◆ **Activity**
Among the lines of the records, please find those that contain the word "deriv" and copy them.
*** Opening Material provided ***
import Summits.Ventures.HodgeRepro2.T5SU11SphericalDecayAsymptotic
import Summits.Ventures.HodgeRepro2.T5SU11SphericalUnique

/-!
# The boundary term at infinity for the decaying solution against a spherical function: `sinh 2R · (φ_{λ′} χ_λ′ − χ_λ φ_{λ′}′) → 0` for `1 < λ′ < λ`

The Green's bracket of the decaying solution `χ_λ` (row 448) against the spherical function `φ_{λ′}` is, by
`χ_λ′ = φ_λ′ T_λ − 1/(sinh 2t φ_λ)` (`sphDecay'_eq`, from the definitions of rows 443/447),

  `sinh 2R (φ_{λ′} χ_λ′ − χ_λ φ_{λ′}′) = T_λ(R) · (λ(λ−2) − λ′(λ′−2)) ∫_0^R sinh 2t φ_λ φ_{λ′} dt − φ_{λ′}(a_R)/φ_λ(a_R)`

(row 338's Lagrange identity for the first term). For `1 < λ′ < λ` both terms tend to `0`: `φ_{λ′}/φ_λ ~ (c′/c) e^{(λ′−λ)R}`
(`tendsto_sph_hyp_div_atTop`), and `T_λ(R) ≤ 2K e^{−2(λ−1)R}` (row 450) against `∫_0^R ≤ C₀ + 2cc′ R e^{(λ+λ′−2)R}`
(the eventual bounds `φ_λ ≤ 2c e^{(λ−2)t}` from row 334's limits) gives `T_λ(R) ∫_0^R → 0` (`tendsto_tailIntegral_mul_integral`;
`R e^{(λ′−λ)R} → 0`). Hence **the boundary term at infinity vanishes** (`tendsto_green_bracket_decay`) — the
second ingredient of the diagonalisation of the resolvent by the spherical transform. Nothing is claimed about (N).

Blind lane: Mathlib + the HodgeRepro2 prefix only; no sorry; axioms ⊆ {propext, Classical.choice,
Quot.sound}.
-/

namespace Summit.Ventures.HodgeRepro2.T5SU11ResolventBoundary

open Filter Topology MeasureTheory intervalIntegral
open Set (Ioi Icc)
open T5SU11Cartan T5SU11SphericalFunction T5SU11SphericalBounds T5SU11SphericalContinuous
  T5SU11SphericalAsymptotic T5SU11SphericalCfun T5SU11SphericalUnique T5SU11ReductionOfOrder
  T5SU11ReductionOfOrderInfinity T5SU11SphericalSolutionSpaceAll T5SU11SphericalDecay
  T5SU11SphericalDecayAsymptotic

/-- `sinh x ≤ e^x/2`. -/
theorem sinh_le_exp_div_two (x : ℝ) : Real.sinh x ≤ Real.exp x / 2 := by
  rw [Real.sinh_eq]
  have := Real.exp_pos (-x)
  linarith

/-- `R e^{−aR} → 0` for `a > 0`. -/
theorem tendsto_mul_exp_neg_mul_atTop {a : ℝ} (ha : 0 < a) :
    Tendsto (fun R : ℝ => R * Real.exp (-a * R)) atTop (𝓝 0) := by
  have h := (Real.tendsto_pow_mul_exp_neg_atTop_nhds_zero 1).comp (tendsto_id.const_mul_atTop ha)
  have h2 := h.div_const a
  rw [zero_div] at h2
  refine h2.congr' (Eventually.of_forall fun R => ?_)
  simp only [Function.comp_def, pow_one, id]
  field_simp

section measure

variable [MeasurableSpace Circle] [BorelSpace Circle]

/-! ### The ratio `φ_{λ′}/φ_λ → 0` -/

/-- **`φ_{λ′}(a_t)/φ_λ(a_t) → 0`** for `1 < λ′ < λ`. -/
theorem tendsto_sph_hyp_div_atTop {lam lam' : ℝ} (h1 : 1 < lam') (h2 : lam' < lam) :
    Tendsto (fun t => sph lam' (hyp t) / sph lam (hyp t)) atTop (𝓝 0) := by
  have hc : 0 < cfun (2 - lam) := cfun_pos (by linarith)
  have hA := tendsto_exp_two_sub_mul_sph_hyp (lt_trans h1 h2)
  have hB := tendsto_exp_two_sub_mul_sph_hyp h1
  have hE : Tendsto (fun t => Real.exp ((lam' - lam) * t)) atTop (𝓝 0) := by
    have := Real.tendsto_exp_atBot.comp (tendsto_id.const_mul_atTop_of_neg (by linarith : lam' - lam < 0))
    simpa only [Function.comp_def, id] using this
  have h := (hB.div hA hc.ne').mul hE
  rw [mul_zero] at h
  refine h.congr' (Eventually.of_forall fun t => ?_)
  have hφ : sph lam (hyp t) ≠ 0 := (sph_hyp_pos lam t).ne'
  have hE1 : Real.exp ((2 - lam) * t) ≠ 0 := (Real.exp_pos _).ne'
  have key : Real.exp ((2 - lam') * t) * Real.exp ((lam' - lam) * t) = Real.exp ((2 - lam) * t) := by
    rw [← Real.exp_add]
    congr 1
    ring
  show Real.exp ((2 - lam') * t) * sph lam' (hyp t) / (Real.exp ((2 - lam) * t) * sph lam (hyp t))
    * Real.exp ((lam' - lam) * t) = sph lam' (hyp t) / sph lam (hyp t)
  rw [← key]
  field_simp

/-! ### Eventual bounds -/

/-- Eventually `φ_λ(a_t) ≤ 2c(2 − λ) e^{(λ−2)t}` for `λ > 1`. -/
theorem eventually_sph_hyp_le {lam : ℝ} (hlam : 1 < lam) :
    ∀ᶠ t in atTop, sph lam (hyp t) ≤ 2 * cfun (2 - lam) * Real.exp ((lam - 2) * t) := by
  have hc : 0 < cfun (2 - lam) := cfun_pos (by linarith)
  have h := (tendsto_exp_two_sub_mul_sph_hyp hlam).eventually (eventually_le_nhds (by linarith : cfun (2 - lam) < 2 * cfun (2 - lam)))
  filter_upwards [h] with t ht
  have hE : 0 < Real.exp ((lam - 2) * t) := Real.exp_pos _
  calc sph lam (hyp t) = Real.exp ((lam - 2) * t) * (Real.exp ((2 - lam) * t) * sph lam (hyp t)) := by
        rw [← mul_assoc, ← Real.exp_add, show (lam - 2) * t + (2 - lam) * t = 0 by ring, Real.exp_zero, one_mul]
    _ ≤ Real.exp ((lam - 2) * t) * (2 * cfun (2 - lam)) := mul_le_mul_of_nonneg_left ht hE.le
    _ = 2 * cfun (2 - lam) * Real.exp ((lam - 2) * t) := by ring

/-- Eventually `T_λ(R) ≤ 2K e^{−2(λ−1)R}`, `K = 1/((λ − 1) c(2 − λ)²)`, for `λ > 1`. -/
theorem eventually_tailIntegral_le {lam : ℝ} (hlam : 1 < lam) :
    ∀ᶠ R in atTop, tailIntegral (fun t => sph lam (hyp t)) R
      ≤ 2 * (1 / ((lam - 1) * cfun (2 - lam) ^ 2)) * Real.exp (-(2 * (lam - 1)) * R) := by
  have hc : 0 < cfun (2 - lam) := cfun_pos (by linarith)
  have hK : 0 < 1 / ((lam - 1) * cfun (2 - lam) ^ 2) := by
    have : 0 < lam - 1 := by linarith
    positivity
  have h := (tendsto_exp_mul_tailIntegral_sph hlam).eventually (eventually_le_nhds (by linarith : 1 / ((lam - 1) * cfun (2 - lam) ^ 2) < 2 * (1 / ((lam - 1) * cfun (2 - lam) ^ 2))))
  filter_upwards [h] with R hR
  have hE : 0 < Real.exp (-(2 * (lam - 1)) * R) := Real.exp_pos _
  calc tailIntegral (fun t => sph lam (hyp t)) R
      = Real.exp (-(2 * (lam - 1)) * R) * (Real.exp (2 * (lam - 1) * R) * tailIntegral (fun t => sph lam (hyp t)) R) := by
        rw [← mul_assoc, ← Real.exp_add, show -(2 * (lam - 1)) * R + 2 * (lam - 1) * R = 0 by ring, Real.exp_zero,
          one_mul]
    _ ≤ Real.exp (-(2 * (lam - 1)) * R) * (2 * (1 / ((lam - 1) * cfun (2 - lam) ^ 2))) :=
        mul_le_mul_of_nonneg_left hR hE.le
    _ = 2 * (1 / ((lam - 1) * cfun (2 - lam) ^ 2)) * Real.exp (-(2 * (lam - 1)) * R) := by ring

/-! ### `T_λ(R) ∫_0^R sinh 2t φ_λ φ_{λ′} → 0` -/

/-- The integrand `sinh 2t φ_λ φ_{λ′}` is continuous. -/
theorem continuous_integrand (lam lam' : ℝ) :
    Continuous fun t => Real.sinh (2 * t) * sph lam (hyp t) * sph lam' (hyp t) :=
  ((Real.continuous_sinh.comp (continuous_const.mul continuous_id)).mul (continuous_sph_hyp lam)).mul
    (continuous_sph_hyp lam')

/-- **`T_λ(R) · ∫_0^R sinh 2t φ_λ(a_t) φ_{λ′}(a_t) dt → 0`** for `1 < λ′ < λ`. -/
theorem tendsto_tailIntegral_mul_integral {lam lam' : ℝ} (h1 : 1 < lam') (h2 : lam' < lam) :
    Tendsto (fun R => tailIntegral (fun t => sph lam (hyp t)) R
      * ∫ t in (0 : ℝ)..R, Real.sinh (2 * t) * sph lam (hyp t) * sph lam' (hyp t)) atTop (𝓝 0) := by
  have hlam : 1 < lam := lt_trans h1 h2
  have hc : 0 < cfun (2 - lam) := cfun_pos (by linarith)
  have hc' : 0 < cfun (2 - lam') := cfun_pos (by linarith)
  set K := 1 / ((lam - 1) * cfun (2 - lam) ^ 2) with hK
  have hKpos : 0 < K := by
    have : 0 < lam - 1 := by linarith
    positivity
  -- the threshold `T₀` beyond which both eventual bounds hold
  obtain ⟨T₀, hT₀⟩ := eventually_atTop.mp ((eventually_sph_hyp_le hlam).and (eventually_sph_hyp_le h1))
  set M := max T₀ 0 with hM
  set C₀ := ∫ t in (0 : ℝ)..M, Real.sinh (2 * t) * sph lam (hyp t) * sph lam' (hyp t) with hC₀
  have hcont := continuous_integrand lam lam'
  have hnn : ∀ t, 0 ≤ t → 0 ≤ Real.sinh (2 * t) * sph lam (hyp t) * sph lam' (hyp t) := fun t ht =>
    mul_nonneg (mul_nonneg (Real.sinh_nonneg_iff.mpr (by linarith)) (sph_hyp_pos lam t).le) (sph_hyp_pos lam' t).le
  have hC₀nn : 0 ≤ C₀ := integral_nonneg (le_max_right _ _) (fun t ht => hnn t ht.1)
  set cc := 2 * cfun (2 - lam) * cfun (2 - lam') with hcc
  -- the upper bound of the product for `R ≥ max T₀ 0`, `R > 0`
  have hbound : ∀ᶠ R in atTop, tailIntegral (fun t => sph lam (hyp t)) R
      * ∫ t in (0 : ℝ)..R, Real.sinh (2 * t) * sph lam (hyp t) * sph lam' (hyp t)
      ≤ 2 * K * C₀ * Real.exp (-(2 * (lam - 1)) * R) + 2 * K * cc * (R * Real.exp (-(lam - lam') * R)) := by
    filter_upwards [eventually_tailIntegral_le hlam, eventually_ge_atTop M, eventually_gt_atTop 0]
      with R hTR hR hR0
    have hT0 : T₀ ≤ R := le_trans (le_max_left _ _) hR
    -- split the integral at `M`
    have hsplit : ∫ t in (0 : ℝ)..R, Real.sinh (2 * t) * sph lam (hyp t) * sph lam' (hyp t)
        = C₀ + ∫ t in M..R, Real.sinh (2 * t) * sph lam (hyp t) * sph lam' (hyp t) := by
      rw [hC₀, integral_add_adjacent_intervals (hcont.intervalIntegrable _ _) (hcont.intervalIntegrable _ _)]
    -- the tail piece: `0 ≤ … ≤ R · cc · e^{(λ+λ′−2)R}`
    have htail_nn : 0 ≤ ∫ t in M..R, Real.sinh (2 * t) * sph lam (hyp t) * sph lam' (hyp t) :=
      integral_nonneg hR (fun t ht => hnn t (le_trans (le_max_right _ _) ht.1))
    have htail : ∫ t in M..R, Real.sinh (2 * t) * sph lam (hyp t) * sph lam' (hyp t)
        ≤ R * (cc * Real.exp ((lam + lam' - 2) * R)) := by
      have hM' : ∀ t ∈ Set.uIoc M R, ‖Real.sinh (2 * t) * sph lam (hyp t) * sph lam' (hyp t)‖
          ≤ cc * Real.exp ((lam + lam' - 2) * R) := by
        intro t ht
        rw [Set.uIoc_of_le hR] at ht
        have ht0 : 0 ≤ t := le_trans (le_max_right _ _) ht.1.le
        have htT : T₀ ≤ t := le_trans (le_max_left _ _) ht.1.le
        have htR : t ≤ R := ht.2
        obtain ⟨hb1, hb2⟩ := hT₀ t htT
        have hs : Real.sinh (2 * t) ≤ Real.exp (2 * t) / 2 := sinh_le_exp_div_two _
        have hs0 : 0 ≤ Real.sinh (2 * t) := Real.sinh_nonneg_iff.mpr (by linarith)
        rw [Real.norm_eq_abs, abs_of_nonneg (hnn t ht0)]
        have hexp : Real.exp ((lam + lam' - 2) * t) ≤ Real.exp ((lam + lam' - 2) * R) :=
          Real.exp_le_exp.mpr (by nlinarith)
        calc Real.sinh (2 * t) * sph lam (hyp t) * sph lam' (hyp t)
            ≤ (Real.exp (2 * t) / 2) * (2 * cfun (2 - lam) * Real.exp ((lam - 2) * t))
              * (2 * cfun (2 - lam') * Real.exp ((lam' - 2) * t)) :=
              mul_le_mul (mul_le_mul hs hb1 (sph_hyp_pos lam t).le (by positivity)) hb2
                (sph_hyp_pos lam' t).le (by positivity)
          _ = cc * Real.exp ((lam + lam' - 2) * t) := by
              rw [hcc, show Real.exp ((lam + lam' - 2) * t)
                  = Real.exp (2 * t) * Real.exp ((lam - 2) * t) * Real.exp ((lam' - 2) * t) by
                  rw [← Real.exp_add, ← Real.exp_add]; congr 1; ring]
              ring
          _ ≤ cc * Real.exp ((lam + lam' - 2) * R) := by
              have : 0 ≤ cc := by rw [hcc]; positivity
              exact mul_le_mul_of_nonneg_left hexp this
      have hnorm := norm_integral_le_of_norm_le_const hM'
      rw [Real.norm_eq_abs, abs_of_nonneg htail_nn] at hnorm
      have habs : |R - M| ≤ R := by
        rw [abs_of_nonneg (by linarith)]
        linarith [le_max_right T₀ 0]
      have hcc0 : 0 ≤ cc * Real.exp ((lam + lam' - 2) * R) := by rw [hcc]; positivity
      calc ∫ t in M..R, Real.sinh (2 * t) * sph lam (hyp t) * sph lam' (hyp t)
          ≤ cc * Real.exp ((lam + lam' - 2) * R) * |R - M| := hnorm
        _ ≤ cc * Real.exp ((lam + lam' - 2) * R) * R := mul_le_mul_of_nonneg_left habs hcc0
        _ = R * (cc * Real.exp ((lam + lam' - 2) * R)) := by ring
    have hTnn : 0 ≤ tailIntegral (fun t => sph lam (hyp t)) R :=
      (tailIntegral_pos (hφ_sph lam) (hpos_sph lam) (integrableOn_roIntegrand_sph hlam) hR0).le
    have hXnn : 0 ≤ C₀ + ∫ t in M..R, Real.sinh (2 * t) * sph lam (hyp t) * sph lam' (hyp t) := by linarith
    have hE : 0 ≤ 2 * K * Real.exp (-(2 * (lam - 1)) * R) := by positivity
    rw [hsplit]
    calc tailIntegral (fun t => sph lam (hyp t)) R
          * (C₀ + ∫ t in M..R, Real.sinh (2 * t) * sph lam (hyp t) * sph lam' (hyp t))
        ≤ (2 * K * Real.exp (-(2 * (lam - 1)) * R)) * (C₀ + R * (cc * Real.exp ((lam + lam' - 2) * R))) :=
          mul_le_mul hTR (by linarith) hXnn hE
      _ = 2 * K * C₀ * Real.exp (-(2 * (lam - 1)) * R) + 2 * K * cc * (R * Real.exp (-(lam - lam') * R)) := by
          rw [show Real.exp (-(lam - lam') * R) = Real.exp (-(2 * (lam - 1)) * R) * Real.exp ((lam + lam' - 2) * R) by
            rw [← Real.exp_add]; congr 1; ring]
          ring
  -- the lower bound `0`
  have hlower : ∀ᶠ R in atTop, 0 ≤ tailIntegral (fun t => sph lam (hyp t)) R
      * ∫ t in (0 : ℝ)..R, Real.sinh (2 * t) * sph lam (hyp t) * sph lam' (hyp t) := by
    filter_upwards [eventually_gt_atTop 0] with R hR0
    exact mul_nonneg (tailIntegral_pos (hφ_sph lam) (hpos_sph lam) (integrableOn_roIntegrand_sph hlam) hR0).le
      (integral_nonneg hR0.le (fun t ht => hnn t ht.1))
  -- the upper bound tends to `0`
  have hup : Tendsto (fun R => 2 * K * C₀ * Real.exp (-(2 * (lam - 1)) * R)
      + 2 * K * cc * (R * Real.exp (-(lam - lam') * R))) atTop (𝓝 0) := by
    have hA : Tendsto (fun R : ℝ => Real.exp (-(2 * (lam - 1)) * R)) atTop (𝓝 0) := by
      have := Real.tendsto_exp_atBot.comp (tendsto_id.const_mul_atTop_of_neg (by linarith : -(2 * (lam - 1)) < 0))
      simpa only [Function.comp_def, id] using this
    have hB := tendsto_mul_exp_neg_mul_atTop (by linarith : 0 < lam - lam')
    have := (hA.const_mul (2 * K * C₀)).add (hB.const_mul (2 * K * cc))
    simpa only [mul_zero, add_zero] using this
  exact tendsto_of_tendsto_of_tendsto_of_le_of_le' tendsto_const_nhds hup hlower hbound

/-! ### The boundary term -/

/-- **`χ_λ′ = φ_λ′ T_λ − 1/(sinh 2t φ_λ)`** on `(0, ∞)`, `λ > 1`. -/
theorem sphDecay'_eq {lam : ℝ} (hlam : 1 < lam) {t : ℝ} (ht : 0 < t) :
    sphDecay' lam t = deriv (fun t => sph lam (hyp t)) t * tailIntegral (fun t => sph lam (hyp t)) t
      - (Real.sinh (2 * t) * sph lam (hyp t))⁻¹ := by
  unfold sphDecay' decaySolution' secondSolution'
  rw [tailIntegral_eq (hφ_sph lam) (hpos_sph lam) (integrableOn_roIntegrand_sph hlam) ht]
  ring

/-- **THE BOUNDARY TERM AT INFINITY VANISHES**: `sinh 2R · (φ_{λ′} χ_λ′ − χ_λ φ_{λ′}′) → 0` for `1 < λ′ < λ`. -/
theorem tendsto_green_bracket_decay {lam lam' : ℝ} (h1 : 1 < lam') (h2 : lam' < lam) :
    Tendsto (fun R => Real.sinh (2 * R) * (sph lam' (hyp R) * sphDecay' lam R
      - sphDecay lam R * deriv (fun t => sph lam' (hyp t)) R)) atTop (𝓝 0) := by
  have hlam := lt_trans h1 h2
  have hA := (tendsto_tailIntegral_mul_integral h1 h2).const_mul (lam * (lam - 2) - lam' * (lam' - 2))
  have hB := tendsto_sph_hyp_div_atTop h1 h2
  have h := hA.sub hB
  simp only [mul_zero, sub_zero] at h
  refine h.congr' ?_
  filter_upwards [eventually_gt_atTop 0] with R hR
  have hL := lagrange_identity lam lam' R
  have hφ : sph lam (hyp R) ≠ 0 := (sph_hyp_pos lam R).ne'
  have hS : Real.sinh (2 * R) ≠ 0 := (sinh_two_mul_pos hR).ne'
  rw [sphDecay'_eq hlam hR]
  unfold sphDecay decaySolution
  have e : (lam * (lam - 2) - lam' * (lam' - 2)) * (tailIntegral (fun t => sph lam (hyp t)) R
      * ∫ t in (0 : ℝ)..R, Real.sinh (2 * t) * sph lam (hyp t) * sph lam' (hyp t))
      = tailIntegral (fun t => sph lam (hyp t)) R * ((lam * (lam - 2) - lam' * (lam' - 2))
        * ∫ t in (0 : ℝ)..R, Real.sinh (2 * t) * sph lam (hyp t) * sph lam' (hyp t)) := by ring
  rw [e, hL]
  field_simp
  ring

end measure

end Summit.Ventures.HodgeRepro2.T5SU11ResolventBoundary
*** Closing Material provided ***
◆ **Your solution**
    sphDecay' lam t = deriv (fun t => sph lam (hyp t)) t * tailIntegral (fun t => sph lam (hyp t)) t
      - sphDecay lam R * deriv (fun t => sph lam' (hyp t)) R)) atTop (𝓝 0) := by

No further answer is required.